### Task objective
Find the line with "have lim_eq : (∫" and the line with "i)) • e₁⟫ := by" in the entries below; output exactly those two lines, every line between them, and no others.

++++ Data for this exercise ++++

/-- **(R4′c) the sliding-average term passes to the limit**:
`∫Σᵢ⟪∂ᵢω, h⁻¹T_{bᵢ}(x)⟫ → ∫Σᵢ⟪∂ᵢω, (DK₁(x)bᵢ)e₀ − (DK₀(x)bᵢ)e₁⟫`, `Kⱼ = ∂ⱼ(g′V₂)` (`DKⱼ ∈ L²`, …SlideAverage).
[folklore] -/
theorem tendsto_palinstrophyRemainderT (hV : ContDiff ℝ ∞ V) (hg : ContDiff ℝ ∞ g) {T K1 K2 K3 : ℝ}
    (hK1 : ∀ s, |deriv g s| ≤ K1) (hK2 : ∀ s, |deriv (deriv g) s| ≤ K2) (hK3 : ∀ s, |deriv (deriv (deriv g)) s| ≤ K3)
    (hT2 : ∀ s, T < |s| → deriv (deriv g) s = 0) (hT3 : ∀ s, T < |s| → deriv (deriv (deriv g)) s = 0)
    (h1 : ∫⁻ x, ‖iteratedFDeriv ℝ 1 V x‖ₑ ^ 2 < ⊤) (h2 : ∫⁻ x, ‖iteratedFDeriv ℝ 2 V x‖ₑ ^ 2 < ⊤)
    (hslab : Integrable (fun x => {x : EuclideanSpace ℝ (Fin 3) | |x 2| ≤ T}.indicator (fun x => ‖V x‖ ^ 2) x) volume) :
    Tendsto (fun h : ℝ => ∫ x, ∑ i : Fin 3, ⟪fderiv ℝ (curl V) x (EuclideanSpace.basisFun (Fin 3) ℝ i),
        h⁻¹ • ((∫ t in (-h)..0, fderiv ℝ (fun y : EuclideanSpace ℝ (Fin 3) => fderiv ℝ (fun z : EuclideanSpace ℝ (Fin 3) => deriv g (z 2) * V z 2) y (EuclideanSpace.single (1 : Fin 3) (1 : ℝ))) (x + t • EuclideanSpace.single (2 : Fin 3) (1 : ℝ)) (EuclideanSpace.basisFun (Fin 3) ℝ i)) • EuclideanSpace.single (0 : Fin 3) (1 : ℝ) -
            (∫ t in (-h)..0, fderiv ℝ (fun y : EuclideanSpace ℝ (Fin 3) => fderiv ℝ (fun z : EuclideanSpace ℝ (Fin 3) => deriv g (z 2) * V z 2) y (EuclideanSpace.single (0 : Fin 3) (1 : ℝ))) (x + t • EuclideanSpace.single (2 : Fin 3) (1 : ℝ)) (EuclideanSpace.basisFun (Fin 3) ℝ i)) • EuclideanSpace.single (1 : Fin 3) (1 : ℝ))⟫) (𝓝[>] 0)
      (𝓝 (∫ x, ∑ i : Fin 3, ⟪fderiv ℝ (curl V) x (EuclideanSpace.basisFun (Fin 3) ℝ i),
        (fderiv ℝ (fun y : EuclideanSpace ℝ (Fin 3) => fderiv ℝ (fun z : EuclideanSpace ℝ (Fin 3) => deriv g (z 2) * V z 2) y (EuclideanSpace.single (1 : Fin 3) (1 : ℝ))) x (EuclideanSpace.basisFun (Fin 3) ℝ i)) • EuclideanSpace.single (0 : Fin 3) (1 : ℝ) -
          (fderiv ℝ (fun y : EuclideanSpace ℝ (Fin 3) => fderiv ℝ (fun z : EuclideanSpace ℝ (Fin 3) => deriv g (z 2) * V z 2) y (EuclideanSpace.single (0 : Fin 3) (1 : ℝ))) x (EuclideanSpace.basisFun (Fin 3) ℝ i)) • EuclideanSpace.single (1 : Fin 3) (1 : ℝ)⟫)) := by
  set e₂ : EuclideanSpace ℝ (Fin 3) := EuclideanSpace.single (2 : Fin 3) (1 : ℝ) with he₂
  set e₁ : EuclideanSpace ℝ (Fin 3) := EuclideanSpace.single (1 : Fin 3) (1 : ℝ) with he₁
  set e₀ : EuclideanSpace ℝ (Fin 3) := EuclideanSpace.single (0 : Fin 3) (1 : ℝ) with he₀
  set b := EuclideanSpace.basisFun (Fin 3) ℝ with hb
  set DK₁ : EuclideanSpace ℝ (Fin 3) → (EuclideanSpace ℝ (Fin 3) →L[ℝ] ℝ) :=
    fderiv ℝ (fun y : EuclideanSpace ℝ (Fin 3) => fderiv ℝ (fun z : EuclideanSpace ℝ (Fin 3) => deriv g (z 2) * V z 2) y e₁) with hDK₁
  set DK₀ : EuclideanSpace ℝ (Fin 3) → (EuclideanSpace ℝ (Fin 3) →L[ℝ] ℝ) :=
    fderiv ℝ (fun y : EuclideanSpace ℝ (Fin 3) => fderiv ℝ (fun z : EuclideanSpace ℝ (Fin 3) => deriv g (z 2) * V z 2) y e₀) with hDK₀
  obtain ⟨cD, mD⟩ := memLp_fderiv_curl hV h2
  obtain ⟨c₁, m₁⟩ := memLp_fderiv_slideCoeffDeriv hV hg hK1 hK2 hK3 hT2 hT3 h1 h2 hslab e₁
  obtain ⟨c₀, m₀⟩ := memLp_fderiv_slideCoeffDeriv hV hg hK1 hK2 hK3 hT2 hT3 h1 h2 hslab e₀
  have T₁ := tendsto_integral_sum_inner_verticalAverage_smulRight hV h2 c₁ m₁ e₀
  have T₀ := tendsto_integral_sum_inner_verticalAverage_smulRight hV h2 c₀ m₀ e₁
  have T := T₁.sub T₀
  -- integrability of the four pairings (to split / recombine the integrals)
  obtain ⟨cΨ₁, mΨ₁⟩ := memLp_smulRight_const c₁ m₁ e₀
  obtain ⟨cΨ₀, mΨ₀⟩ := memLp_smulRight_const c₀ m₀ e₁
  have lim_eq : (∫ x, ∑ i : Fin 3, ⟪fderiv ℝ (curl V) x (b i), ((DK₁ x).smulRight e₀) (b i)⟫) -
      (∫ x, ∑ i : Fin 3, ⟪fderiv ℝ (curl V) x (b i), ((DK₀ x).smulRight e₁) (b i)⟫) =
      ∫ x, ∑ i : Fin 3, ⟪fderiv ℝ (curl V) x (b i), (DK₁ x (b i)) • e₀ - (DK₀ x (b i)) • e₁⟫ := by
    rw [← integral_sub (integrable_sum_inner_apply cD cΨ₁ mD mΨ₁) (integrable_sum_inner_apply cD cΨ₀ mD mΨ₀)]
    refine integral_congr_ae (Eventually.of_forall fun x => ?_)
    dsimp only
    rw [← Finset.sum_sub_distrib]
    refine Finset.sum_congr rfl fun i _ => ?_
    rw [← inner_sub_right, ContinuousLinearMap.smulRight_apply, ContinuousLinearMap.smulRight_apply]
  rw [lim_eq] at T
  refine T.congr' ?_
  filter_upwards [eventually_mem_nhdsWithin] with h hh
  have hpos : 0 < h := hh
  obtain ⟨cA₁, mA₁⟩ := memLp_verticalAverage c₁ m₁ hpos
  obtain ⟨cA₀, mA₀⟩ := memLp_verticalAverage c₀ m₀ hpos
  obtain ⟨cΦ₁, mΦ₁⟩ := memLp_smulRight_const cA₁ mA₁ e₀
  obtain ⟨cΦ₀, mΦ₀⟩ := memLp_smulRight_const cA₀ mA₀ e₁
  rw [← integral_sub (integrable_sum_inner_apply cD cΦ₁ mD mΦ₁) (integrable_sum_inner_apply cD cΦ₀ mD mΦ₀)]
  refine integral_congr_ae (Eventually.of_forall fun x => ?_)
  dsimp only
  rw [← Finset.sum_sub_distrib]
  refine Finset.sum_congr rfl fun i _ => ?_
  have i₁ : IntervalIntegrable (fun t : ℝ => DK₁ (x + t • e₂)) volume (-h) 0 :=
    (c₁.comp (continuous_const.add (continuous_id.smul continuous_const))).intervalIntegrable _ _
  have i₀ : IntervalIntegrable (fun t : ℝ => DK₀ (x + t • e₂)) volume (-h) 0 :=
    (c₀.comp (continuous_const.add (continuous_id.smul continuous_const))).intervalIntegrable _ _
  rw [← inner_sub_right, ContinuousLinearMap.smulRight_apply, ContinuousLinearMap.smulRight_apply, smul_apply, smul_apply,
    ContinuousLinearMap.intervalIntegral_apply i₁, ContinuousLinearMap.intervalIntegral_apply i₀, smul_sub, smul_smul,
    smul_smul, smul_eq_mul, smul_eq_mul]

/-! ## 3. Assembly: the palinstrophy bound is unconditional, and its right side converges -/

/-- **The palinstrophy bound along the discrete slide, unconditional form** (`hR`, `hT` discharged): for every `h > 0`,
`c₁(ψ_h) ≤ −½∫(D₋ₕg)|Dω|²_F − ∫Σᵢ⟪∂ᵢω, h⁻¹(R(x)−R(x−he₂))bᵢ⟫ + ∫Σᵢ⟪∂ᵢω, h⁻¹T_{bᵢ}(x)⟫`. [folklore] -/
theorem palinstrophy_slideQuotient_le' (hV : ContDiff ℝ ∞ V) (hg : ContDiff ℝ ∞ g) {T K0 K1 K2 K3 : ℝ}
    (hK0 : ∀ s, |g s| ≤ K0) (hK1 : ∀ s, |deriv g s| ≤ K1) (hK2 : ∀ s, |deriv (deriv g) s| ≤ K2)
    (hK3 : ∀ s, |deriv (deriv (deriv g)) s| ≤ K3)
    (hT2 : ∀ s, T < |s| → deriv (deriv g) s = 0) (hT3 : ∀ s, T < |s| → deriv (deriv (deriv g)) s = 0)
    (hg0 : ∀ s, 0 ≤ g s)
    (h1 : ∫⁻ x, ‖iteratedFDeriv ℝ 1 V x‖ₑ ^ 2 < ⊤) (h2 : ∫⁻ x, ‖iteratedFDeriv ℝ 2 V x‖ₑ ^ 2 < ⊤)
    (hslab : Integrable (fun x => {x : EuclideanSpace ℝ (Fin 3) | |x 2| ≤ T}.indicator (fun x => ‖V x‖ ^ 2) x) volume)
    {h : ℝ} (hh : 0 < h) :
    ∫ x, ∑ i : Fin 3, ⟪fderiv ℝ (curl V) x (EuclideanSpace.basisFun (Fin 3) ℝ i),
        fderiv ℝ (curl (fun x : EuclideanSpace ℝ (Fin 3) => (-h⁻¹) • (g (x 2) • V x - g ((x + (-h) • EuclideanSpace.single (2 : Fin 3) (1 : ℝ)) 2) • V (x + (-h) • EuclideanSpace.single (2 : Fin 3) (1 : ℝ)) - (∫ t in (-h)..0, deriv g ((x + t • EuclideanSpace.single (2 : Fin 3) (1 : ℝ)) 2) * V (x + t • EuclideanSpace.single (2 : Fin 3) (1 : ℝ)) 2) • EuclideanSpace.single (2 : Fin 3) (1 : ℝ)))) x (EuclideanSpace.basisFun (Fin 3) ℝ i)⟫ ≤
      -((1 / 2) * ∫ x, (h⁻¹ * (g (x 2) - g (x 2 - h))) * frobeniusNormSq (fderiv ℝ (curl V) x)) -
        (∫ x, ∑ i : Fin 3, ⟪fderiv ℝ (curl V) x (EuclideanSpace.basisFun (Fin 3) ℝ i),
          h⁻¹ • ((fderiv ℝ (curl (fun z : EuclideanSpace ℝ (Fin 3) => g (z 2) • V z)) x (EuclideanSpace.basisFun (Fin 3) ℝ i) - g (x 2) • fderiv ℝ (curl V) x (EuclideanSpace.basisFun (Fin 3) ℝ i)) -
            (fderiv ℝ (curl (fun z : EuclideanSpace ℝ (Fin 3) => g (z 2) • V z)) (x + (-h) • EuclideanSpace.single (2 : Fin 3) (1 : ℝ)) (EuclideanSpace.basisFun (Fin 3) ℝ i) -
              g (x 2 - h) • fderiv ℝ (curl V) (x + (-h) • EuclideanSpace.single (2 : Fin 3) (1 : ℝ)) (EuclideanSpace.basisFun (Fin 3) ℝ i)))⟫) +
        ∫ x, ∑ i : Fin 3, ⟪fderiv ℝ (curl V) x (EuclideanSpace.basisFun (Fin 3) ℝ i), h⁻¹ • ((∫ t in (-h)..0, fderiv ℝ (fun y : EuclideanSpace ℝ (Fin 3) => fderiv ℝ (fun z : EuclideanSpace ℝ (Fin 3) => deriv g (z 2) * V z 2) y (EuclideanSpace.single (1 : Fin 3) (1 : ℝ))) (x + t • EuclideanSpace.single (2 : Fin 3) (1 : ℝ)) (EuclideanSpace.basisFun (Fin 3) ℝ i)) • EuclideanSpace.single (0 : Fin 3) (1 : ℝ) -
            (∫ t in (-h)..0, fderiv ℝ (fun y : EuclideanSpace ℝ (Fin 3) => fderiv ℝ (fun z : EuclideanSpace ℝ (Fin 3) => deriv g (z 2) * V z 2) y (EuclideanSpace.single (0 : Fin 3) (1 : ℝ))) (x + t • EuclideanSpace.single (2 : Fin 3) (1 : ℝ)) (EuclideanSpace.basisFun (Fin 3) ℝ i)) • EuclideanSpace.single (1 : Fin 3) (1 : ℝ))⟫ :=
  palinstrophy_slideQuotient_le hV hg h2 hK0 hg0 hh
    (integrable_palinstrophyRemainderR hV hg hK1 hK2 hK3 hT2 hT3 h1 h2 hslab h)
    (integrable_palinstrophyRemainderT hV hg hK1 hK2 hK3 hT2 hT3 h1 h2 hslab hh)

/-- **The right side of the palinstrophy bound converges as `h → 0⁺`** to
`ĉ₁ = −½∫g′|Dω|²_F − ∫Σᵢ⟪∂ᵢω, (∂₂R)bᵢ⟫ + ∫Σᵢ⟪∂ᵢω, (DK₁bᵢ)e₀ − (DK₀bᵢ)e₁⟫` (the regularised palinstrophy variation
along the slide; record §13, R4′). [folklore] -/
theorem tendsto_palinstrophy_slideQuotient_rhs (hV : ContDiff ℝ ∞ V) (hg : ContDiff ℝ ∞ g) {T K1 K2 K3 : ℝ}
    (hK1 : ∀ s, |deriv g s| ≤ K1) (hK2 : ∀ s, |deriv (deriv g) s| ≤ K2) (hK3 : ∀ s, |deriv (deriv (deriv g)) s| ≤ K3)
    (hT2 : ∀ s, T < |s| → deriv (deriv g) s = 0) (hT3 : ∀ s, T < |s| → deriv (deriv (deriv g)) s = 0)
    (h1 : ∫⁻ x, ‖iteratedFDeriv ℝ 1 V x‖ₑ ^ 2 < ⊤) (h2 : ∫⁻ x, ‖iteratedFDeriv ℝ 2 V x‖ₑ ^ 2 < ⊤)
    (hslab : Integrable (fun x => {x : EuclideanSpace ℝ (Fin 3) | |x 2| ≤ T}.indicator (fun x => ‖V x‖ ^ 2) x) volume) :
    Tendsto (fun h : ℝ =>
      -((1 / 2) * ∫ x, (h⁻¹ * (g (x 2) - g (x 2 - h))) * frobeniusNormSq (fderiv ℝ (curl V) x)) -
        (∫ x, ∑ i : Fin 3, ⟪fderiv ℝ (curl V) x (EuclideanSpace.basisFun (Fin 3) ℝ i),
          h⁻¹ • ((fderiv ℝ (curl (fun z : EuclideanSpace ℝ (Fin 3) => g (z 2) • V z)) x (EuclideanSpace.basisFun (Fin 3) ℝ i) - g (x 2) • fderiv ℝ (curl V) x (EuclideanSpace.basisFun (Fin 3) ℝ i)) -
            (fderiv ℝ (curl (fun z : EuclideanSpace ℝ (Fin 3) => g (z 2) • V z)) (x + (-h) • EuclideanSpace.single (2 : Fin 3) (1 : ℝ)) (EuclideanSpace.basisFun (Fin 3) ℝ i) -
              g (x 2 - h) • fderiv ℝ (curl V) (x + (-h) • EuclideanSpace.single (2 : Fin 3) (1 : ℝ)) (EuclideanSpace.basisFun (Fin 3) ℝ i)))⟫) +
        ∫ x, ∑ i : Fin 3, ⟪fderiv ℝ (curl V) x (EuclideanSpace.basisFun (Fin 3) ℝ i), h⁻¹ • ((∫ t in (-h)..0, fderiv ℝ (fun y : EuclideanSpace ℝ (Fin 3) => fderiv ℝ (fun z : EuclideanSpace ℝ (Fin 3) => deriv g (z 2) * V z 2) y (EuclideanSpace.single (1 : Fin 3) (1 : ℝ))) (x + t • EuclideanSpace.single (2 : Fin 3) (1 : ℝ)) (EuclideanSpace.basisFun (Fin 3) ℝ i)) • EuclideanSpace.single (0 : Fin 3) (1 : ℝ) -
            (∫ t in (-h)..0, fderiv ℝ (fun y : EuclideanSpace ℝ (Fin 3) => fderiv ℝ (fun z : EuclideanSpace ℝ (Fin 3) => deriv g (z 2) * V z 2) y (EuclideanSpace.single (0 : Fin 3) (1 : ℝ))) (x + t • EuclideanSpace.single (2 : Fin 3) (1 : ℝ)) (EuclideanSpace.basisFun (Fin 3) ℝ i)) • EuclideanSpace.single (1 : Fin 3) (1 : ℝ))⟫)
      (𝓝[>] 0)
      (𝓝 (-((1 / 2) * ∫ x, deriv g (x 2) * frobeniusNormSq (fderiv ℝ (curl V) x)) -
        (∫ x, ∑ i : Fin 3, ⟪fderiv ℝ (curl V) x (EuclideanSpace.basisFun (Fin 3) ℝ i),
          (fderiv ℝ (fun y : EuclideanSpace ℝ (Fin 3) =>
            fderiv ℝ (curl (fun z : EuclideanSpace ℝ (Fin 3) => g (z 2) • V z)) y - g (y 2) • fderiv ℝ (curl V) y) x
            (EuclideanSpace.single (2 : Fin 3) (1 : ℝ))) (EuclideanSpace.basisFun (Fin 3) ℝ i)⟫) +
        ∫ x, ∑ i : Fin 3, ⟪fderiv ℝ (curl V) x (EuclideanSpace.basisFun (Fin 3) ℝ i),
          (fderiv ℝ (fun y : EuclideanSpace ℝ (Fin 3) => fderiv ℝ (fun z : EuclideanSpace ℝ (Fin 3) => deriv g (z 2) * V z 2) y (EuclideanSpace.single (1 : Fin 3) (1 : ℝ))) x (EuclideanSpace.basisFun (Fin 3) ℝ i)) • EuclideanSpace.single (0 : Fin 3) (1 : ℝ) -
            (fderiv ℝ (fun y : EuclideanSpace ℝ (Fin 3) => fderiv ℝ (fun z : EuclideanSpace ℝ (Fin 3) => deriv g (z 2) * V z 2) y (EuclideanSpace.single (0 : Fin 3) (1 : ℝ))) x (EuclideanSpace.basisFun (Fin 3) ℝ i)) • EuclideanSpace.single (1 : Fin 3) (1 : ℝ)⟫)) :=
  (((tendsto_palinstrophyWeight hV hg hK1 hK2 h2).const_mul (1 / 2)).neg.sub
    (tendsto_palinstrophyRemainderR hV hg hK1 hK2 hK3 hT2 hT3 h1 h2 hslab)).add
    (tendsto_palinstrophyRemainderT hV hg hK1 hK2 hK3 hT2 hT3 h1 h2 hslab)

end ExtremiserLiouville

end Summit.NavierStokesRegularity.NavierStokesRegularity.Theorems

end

++++

### The completed task
  have lim_eq : (∫ x, ∑ i : Fin 3, ⟪fderiv ℝ (curl V) x (b i), ((DK₁ x).smulRight e₀) (b i)⟫) -
      (∫ x, ∑ i : Fin 3, ⟪fderiv ℝ (curl V) x (b i), ((DK₀ x).smulRight e₁) (b i)⟫) =
      ∫ x, ∑ i : Fin 3, ⟪fderiv ℝ (curl V) x (b i), (DK₁ x (b i)) • e₀ - (DK₀ x (b i)) • e₁⟫ := by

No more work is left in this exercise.